WORK REQUIRED
Find the word "QuadFormEval" in the listing. Copy out each line where it occurs.

EXTRACTED ENTRIES
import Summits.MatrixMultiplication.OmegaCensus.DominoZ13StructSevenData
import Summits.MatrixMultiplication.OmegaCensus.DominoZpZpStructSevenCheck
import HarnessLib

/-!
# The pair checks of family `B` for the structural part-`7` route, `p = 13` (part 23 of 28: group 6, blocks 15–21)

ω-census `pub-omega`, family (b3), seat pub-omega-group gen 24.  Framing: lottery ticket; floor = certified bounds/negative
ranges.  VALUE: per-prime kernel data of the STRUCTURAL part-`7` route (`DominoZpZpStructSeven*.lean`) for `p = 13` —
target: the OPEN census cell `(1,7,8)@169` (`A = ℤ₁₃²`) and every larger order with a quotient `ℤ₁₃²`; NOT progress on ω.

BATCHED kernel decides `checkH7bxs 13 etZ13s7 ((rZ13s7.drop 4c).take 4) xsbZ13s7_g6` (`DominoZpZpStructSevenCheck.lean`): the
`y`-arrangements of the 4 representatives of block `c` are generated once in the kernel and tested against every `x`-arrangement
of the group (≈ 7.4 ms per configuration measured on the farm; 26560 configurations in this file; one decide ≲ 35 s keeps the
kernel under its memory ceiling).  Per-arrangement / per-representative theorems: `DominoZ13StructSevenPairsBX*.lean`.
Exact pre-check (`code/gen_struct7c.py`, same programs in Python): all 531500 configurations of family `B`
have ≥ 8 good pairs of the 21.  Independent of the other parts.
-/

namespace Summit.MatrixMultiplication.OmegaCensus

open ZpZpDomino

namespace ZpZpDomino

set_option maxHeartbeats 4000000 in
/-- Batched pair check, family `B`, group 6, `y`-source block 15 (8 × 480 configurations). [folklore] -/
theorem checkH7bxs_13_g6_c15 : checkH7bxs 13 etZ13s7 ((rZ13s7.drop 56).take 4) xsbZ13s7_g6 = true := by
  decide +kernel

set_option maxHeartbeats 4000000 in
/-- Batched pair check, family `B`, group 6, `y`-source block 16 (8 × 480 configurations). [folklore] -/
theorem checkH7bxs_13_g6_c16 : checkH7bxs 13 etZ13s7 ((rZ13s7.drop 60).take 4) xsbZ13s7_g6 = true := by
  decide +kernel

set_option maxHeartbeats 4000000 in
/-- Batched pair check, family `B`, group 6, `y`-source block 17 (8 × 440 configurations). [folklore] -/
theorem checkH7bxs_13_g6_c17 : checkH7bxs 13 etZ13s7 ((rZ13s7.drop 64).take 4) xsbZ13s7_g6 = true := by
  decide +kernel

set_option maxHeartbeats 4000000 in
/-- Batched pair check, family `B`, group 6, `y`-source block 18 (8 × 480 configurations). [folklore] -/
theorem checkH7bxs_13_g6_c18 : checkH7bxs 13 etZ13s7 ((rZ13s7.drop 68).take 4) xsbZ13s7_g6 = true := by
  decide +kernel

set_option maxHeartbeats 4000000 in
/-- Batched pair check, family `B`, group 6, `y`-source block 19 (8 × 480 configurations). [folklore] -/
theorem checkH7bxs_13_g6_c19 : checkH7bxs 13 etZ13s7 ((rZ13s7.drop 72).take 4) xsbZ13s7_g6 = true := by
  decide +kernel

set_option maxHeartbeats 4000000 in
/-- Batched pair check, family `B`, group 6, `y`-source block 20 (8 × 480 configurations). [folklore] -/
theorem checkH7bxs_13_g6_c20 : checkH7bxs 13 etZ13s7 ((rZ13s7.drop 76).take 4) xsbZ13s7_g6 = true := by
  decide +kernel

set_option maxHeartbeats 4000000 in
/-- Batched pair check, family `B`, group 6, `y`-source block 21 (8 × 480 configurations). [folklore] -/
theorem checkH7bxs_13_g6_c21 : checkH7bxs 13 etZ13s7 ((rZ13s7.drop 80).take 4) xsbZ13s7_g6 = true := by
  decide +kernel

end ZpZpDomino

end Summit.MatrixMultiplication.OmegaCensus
==
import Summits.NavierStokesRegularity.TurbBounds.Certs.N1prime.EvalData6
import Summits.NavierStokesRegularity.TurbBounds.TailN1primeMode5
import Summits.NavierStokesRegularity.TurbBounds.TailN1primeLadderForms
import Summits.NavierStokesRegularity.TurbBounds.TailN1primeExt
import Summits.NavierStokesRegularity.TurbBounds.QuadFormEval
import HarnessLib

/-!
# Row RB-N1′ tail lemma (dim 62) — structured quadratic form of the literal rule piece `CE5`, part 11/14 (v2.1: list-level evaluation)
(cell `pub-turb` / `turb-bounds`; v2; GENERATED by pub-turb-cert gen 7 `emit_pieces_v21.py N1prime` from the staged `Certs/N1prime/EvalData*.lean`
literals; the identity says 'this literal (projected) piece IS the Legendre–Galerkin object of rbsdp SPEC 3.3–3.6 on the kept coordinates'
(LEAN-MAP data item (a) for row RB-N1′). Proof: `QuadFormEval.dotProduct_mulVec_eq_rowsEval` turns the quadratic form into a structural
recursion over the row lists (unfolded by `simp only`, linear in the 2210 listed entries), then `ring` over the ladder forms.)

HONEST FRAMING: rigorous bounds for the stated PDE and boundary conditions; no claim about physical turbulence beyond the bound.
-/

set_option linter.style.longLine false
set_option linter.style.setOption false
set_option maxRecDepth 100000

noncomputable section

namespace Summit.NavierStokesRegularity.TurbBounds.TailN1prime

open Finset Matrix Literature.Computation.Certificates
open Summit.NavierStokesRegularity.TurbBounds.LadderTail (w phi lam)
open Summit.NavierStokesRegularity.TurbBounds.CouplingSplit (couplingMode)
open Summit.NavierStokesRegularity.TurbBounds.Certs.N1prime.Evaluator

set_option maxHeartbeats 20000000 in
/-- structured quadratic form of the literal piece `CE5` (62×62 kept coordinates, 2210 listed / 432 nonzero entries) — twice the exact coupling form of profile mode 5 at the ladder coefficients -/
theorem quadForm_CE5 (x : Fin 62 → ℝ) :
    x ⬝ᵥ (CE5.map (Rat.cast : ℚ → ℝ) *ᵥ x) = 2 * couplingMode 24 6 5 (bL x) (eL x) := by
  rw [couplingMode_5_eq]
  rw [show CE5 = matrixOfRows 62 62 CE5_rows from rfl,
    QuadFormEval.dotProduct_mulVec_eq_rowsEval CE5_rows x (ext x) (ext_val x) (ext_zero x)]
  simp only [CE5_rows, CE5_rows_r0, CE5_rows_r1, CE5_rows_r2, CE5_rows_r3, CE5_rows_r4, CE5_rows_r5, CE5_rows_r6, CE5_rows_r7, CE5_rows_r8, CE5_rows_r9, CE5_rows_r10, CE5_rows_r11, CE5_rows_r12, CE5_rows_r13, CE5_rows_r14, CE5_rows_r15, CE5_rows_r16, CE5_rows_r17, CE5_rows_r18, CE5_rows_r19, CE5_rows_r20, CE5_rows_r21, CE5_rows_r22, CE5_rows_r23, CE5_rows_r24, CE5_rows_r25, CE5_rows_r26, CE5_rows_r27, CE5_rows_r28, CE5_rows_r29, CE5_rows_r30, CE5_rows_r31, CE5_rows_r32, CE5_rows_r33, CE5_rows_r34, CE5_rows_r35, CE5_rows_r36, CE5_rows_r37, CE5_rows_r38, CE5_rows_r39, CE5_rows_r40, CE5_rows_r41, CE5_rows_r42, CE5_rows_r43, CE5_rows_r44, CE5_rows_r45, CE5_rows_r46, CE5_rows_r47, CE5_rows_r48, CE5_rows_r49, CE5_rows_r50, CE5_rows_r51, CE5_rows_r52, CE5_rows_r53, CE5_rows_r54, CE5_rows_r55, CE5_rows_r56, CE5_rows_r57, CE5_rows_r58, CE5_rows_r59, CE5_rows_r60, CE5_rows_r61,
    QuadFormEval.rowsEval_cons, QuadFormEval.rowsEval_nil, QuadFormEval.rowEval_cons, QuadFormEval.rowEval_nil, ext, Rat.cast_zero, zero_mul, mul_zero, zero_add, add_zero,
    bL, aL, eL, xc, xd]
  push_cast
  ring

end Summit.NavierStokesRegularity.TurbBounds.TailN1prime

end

ANSWER SECTION
import Summits.NavierStokesRegularity.TurbBounds.QuadFormEval
(LEAN-MAP data item (a) for row RB-N1′). Proof: `QuadFormEval.dotProduct_mulVec_eq_rowsEval` turns the quadratic form into a structural
    QuadFormEval.dotProduct_mulVec_eq_rowsEval CE5_rows x (ext x) (ext_val x) (ext_zero x)]
    QuadFormEval.rowsEval_cons, QuadFormEval.rowsEval_nil, QuadFormEval.rowEval_cons, QuadFormEval.rowEval_nil, ext, Rat.cast_zero, zero_mul, mul_zero, zero_add, add_zero,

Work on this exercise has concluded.